### Exercise input
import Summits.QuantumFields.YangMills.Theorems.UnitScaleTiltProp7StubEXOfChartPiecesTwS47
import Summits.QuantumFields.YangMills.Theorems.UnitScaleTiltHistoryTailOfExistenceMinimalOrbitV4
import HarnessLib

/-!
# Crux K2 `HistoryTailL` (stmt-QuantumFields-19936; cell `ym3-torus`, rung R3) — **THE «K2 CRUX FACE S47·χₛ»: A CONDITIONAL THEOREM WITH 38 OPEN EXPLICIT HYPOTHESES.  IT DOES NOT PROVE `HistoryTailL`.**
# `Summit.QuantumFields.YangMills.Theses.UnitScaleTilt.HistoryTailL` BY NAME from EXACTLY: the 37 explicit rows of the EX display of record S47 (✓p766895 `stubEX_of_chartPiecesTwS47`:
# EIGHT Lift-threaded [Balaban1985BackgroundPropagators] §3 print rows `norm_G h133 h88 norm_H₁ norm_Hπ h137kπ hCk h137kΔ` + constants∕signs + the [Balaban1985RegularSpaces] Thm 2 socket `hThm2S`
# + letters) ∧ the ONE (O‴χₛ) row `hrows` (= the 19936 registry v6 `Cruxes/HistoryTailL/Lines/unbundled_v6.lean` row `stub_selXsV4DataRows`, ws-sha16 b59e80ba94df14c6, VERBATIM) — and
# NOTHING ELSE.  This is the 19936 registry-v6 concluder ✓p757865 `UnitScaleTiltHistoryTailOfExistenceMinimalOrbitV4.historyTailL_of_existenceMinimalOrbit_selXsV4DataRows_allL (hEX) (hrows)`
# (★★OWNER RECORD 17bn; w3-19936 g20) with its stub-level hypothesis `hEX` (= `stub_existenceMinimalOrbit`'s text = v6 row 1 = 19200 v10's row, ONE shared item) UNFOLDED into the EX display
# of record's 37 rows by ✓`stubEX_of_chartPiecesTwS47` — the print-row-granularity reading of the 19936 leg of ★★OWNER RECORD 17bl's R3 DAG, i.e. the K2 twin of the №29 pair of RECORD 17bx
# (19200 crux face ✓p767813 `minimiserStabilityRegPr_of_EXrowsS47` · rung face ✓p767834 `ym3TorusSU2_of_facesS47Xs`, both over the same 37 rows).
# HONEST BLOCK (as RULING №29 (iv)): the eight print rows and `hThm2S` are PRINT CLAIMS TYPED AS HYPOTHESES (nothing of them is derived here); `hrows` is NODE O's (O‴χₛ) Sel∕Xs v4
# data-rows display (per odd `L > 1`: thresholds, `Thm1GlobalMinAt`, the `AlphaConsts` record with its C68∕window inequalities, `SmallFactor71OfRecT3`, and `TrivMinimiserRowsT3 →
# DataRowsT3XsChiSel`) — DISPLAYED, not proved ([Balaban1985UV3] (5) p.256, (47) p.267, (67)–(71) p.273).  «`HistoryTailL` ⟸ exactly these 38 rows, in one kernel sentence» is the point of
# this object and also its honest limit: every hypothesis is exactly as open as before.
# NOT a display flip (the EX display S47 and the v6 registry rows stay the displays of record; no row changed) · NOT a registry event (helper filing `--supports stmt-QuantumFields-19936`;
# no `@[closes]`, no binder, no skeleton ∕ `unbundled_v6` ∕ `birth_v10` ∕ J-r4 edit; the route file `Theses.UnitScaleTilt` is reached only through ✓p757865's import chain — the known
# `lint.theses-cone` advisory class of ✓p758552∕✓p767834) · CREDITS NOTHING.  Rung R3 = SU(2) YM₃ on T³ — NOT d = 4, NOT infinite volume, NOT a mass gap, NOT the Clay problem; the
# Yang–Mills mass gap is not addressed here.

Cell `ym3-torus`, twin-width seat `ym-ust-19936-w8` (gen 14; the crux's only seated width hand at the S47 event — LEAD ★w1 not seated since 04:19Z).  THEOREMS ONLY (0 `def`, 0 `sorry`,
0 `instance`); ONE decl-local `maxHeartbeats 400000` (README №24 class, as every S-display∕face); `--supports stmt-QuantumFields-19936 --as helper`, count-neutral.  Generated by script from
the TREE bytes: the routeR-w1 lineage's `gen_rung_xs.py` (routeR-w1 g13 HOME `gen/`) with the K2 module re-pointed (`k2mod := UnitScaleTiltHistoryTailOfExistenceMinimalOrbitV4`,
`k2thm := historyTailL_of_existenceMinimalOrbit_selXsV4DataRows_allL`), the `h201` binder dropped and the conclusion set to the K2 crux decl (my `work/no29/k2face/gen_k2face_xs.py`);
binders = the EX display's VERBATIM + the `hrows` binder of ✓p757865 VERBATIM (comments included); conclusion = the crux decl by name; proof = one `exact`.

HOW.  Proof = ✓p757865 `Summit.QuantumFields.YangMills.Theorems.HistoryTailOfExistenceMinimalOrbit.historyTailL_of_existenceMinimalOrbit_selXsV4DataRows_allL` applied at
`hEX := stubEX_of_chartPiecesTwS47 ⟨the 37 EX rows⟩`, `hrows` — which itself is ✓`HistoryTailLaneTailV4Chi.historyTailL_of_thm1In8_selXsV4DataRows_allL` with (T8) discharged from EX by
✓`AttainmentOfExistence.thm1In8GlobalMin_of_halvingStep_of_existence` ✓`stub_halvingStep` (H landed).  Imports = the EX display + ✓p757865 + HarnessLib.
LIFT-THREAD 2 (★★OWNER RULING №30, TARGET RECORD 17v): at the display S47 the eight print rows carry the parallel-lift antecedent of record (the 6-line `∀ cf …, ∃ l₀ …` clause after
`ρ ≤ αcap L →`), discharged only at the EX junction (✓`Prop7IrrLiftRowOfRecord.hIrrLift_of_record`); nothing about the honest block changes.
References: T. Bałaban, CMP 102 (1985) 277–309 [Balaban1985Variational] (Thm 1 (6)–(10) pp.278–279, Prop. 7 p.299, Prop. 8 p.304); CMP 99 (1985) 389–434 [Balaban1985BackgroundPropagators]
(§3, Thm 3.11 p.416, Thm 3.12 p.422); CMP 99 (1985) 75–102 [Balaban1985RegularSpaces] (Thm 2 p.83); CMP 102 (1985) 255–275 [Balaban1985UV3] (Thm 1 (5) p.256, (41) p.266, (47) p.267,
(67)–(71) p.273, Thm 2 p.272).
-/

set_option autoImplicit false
==
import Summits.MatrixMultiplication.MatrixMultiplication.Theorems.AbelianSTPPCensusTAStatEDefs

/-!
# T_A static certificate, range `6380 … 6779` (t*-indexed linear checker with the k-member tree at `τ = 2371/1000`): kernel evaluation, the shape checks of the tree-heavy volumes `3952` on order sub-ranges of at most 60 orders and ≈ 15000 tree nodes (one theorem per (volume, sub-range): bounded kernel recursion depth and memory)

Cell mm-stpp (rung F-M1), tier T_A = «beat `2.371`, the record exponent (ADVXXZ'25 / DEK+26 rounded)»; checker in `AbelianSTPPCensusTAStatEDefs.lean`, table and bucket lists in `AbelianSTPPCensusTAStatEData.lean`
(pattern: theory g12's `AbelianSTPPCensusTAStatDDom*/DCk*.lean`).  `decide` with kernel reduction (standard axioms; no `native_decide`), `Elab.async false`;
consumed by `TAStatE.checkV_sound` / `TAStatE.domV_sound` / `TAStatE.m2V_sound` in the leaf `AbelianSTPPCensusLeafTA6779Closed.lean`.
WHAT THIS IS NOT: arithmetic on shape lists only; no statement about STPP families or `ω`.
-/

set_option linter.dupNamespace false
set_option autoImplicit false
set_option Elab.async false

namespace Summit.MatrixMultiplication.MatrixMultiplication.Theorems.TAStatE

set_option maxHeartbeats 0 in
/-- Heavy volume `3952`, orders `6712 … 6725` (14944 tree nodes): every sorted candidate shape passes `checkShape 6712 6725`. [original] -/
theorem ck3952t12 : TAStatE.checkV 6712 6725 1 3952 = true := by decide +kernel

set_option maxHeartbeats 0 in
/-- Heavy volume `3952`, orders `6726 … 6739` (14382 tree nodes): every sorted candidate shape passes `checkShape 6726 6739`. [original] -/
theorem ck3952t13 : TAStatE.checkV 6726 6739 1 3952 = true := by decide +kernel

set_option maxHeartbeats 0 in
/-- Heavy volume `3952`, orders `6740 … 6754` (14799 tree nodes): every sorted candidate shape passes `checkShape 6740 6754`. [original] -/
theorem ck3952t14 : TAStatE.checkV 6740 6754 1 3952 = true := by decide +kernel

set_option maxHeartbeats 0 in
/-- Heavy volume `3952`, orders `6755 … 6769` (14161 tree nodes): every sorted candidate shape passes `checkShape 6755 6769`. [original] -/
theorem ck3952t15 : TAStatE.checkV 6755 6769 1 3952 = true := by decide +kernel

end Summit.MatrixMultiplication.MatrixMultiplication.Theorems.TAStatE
---
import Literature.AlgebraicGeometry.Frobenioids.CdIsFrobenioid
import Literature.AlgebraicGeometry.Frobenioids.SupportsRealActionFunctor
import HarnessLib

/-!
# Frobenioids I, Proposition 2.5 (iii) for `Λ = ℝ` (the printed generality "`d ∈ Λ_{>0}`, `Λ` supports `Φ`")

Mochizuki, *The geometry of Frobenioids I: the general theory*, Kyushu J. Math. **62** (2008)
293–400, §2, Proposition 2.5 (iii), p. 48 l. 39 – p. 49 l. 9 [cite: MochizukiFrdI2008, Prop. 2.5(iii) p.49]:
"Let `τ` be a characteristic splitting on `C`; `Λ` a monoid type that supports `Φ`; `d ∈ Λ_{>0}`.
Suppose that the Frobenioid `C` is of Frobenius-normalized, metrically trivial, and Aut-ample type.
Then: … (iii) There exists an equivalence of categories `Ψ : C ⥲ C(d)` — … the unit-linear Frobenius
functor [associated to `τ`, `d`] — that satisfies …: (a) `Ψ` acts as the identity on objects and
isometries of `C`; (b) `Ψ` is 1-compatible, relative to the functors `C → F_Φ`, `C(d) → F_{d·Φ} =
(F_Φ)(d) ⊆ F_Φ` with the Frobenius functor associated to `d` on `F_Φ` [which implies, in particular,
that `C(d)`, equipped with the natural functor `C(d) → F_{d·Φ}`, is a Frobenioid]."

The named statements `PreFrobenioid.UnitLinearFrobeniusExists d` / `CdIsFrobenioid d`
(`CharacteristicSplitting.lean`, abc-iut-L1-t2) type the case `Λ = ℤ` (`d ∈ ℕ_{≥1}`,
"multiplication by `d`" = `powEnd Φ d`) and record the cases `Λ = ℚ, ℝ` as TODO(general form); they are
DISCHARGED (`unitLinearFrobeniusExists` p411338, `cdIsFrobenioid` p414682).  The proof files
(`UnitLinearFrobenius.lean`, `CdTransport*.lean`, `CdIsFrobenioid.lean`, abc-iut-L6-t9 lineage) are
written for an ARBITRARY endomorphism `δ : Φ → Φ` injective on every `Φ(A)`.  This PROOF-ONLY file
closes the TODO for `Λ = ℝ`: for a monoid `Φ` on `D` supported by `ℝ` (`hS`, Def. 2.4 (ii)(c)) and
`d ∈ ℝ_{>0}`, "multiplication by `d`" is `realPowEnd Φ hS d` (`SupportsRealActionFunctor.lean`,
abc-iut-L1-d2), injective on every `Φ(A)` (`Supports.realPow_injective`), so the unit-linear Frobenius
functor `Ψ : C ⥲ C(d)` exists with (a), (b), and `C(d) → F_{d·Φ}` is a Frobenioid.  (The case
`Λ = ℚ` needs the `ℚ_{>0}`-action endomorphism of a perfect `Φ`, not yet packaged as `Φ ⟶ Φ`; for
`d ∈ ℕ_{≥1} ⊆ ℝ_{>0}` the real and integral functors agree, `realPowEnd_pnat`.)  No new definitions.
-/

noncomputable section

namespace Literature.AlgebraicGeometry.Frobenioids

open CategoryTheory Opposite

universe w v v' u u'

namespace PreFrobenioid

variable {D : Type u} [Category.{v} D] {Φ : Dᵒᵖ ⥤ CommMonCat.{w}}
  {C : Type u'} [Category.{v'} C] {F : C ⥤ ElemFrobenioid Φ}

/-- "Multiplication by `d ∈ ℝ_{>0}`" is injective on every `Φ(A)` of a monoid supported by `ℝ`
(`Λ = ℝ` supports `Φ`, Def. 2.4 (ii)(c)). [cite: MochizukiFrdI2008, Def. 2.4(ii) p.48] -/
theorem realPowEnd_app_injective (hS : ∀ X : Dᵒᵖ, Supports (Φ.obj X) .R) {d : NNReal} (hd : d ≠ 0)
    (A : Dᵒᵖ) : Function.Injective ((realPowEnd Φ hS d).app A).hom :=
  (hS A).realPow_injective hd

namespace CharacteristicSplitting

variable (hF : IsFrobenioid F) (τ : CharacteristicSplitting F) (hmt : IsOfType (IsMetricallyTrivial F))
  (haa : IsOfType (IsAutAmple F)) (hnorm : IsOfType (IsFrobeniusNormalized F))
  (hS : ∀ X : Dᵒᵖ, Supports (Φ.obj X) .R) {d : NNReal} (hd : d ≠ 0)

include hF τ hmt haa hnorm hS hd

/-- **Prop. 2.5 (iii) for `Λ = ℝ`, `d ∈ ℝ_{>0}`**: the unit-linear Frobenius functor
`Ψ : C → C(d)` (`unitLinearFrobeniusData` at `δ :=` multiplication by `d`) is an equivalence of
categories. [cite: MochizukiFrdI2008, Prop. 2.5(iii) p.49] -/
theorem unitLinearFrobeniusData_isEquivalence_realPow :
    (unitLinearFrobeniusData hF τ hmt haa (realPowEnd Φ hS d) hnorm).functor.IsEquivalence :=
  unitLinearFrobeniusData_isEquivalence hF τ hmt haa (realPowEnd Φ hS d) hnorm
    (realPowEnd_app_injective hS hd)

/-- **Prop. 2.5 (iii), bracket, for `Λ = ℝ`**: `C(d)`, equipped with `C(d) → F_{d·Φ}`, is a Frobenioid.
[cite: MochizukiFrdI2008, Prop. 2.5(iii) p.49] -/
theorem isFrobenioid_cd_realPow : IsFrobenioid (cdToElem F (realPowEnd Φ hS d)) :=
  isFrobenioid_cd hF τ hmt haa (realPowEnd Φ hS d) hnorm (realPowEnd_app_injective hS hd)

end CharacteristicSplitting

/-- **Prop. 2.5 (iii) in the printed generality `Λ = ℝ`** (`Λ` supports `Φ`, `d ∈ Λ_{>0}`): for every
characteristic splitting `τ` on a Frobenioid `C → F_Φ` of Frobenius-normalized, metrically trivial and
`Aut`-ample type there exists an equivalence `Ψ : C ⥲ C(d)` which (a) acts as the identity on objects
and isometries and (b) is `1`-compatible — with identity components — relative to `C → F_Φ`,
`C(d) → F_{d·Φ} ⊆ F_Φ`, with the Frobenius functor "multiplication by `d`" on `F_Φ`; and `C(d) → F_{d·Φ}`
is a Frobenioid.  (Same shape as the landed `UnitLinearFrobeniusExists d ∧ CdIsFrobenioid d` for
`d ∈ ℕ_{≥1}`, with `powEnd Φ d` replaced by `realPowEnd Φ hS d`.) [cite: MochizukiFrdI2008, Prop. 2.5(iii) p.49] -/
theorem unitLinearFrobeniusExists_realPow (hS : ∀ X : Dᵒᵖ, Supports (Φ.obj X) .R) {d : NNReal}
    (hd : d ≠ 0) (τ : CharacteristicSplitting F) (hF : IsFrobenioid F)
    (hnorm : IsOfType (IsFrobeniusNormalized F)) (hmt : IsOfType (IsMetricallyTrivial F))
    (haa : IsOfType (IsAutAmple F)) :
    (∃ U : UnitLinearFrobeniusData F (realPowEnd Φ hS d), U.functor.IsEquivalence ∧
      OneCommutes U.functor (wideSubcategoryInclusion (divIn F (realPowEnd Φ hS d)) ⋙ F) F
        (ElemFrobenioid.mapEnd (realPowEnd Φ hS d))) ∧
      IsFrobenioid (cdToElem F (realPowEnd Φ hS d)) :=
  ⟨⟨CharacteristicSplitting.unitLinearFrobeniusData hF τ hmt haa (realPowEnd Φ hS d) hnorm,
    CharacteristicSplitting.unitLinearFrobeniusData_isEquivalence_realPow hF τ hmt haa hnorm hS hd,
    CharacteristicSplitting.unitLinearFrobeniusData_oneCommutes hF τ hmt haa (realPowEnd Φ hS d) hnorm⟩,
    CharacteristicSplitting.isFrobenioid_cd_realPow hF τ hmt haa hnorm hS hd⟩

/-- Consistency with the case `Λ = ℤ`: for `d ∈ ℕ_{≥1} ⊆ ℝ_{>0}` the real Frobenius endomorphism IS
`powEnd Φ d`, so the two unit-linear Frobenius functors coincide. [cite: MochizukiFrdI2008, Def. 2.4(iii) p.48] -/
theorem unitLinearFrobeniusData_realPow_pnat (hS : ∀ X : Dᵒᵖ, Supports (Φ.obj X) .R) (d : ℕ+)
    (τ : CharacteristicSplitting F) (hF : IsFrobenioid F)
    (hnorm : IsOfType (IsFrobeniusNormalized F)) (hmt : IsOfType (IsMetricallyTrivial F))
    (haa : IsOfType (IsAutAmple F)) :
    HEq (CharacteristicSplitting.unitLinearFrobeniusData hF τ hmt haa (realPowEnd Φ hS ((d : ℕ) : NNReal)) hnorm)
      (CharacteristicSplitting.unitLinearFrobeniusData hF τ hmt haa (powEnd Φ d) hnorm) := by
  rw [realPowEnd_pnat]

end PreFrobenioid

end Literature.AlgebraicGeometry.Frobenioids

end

### Exercise
Going through the records above line by line, count those that hold the word "AlgebraicGeometry", and answer with the number only.

### Solution for this problem
4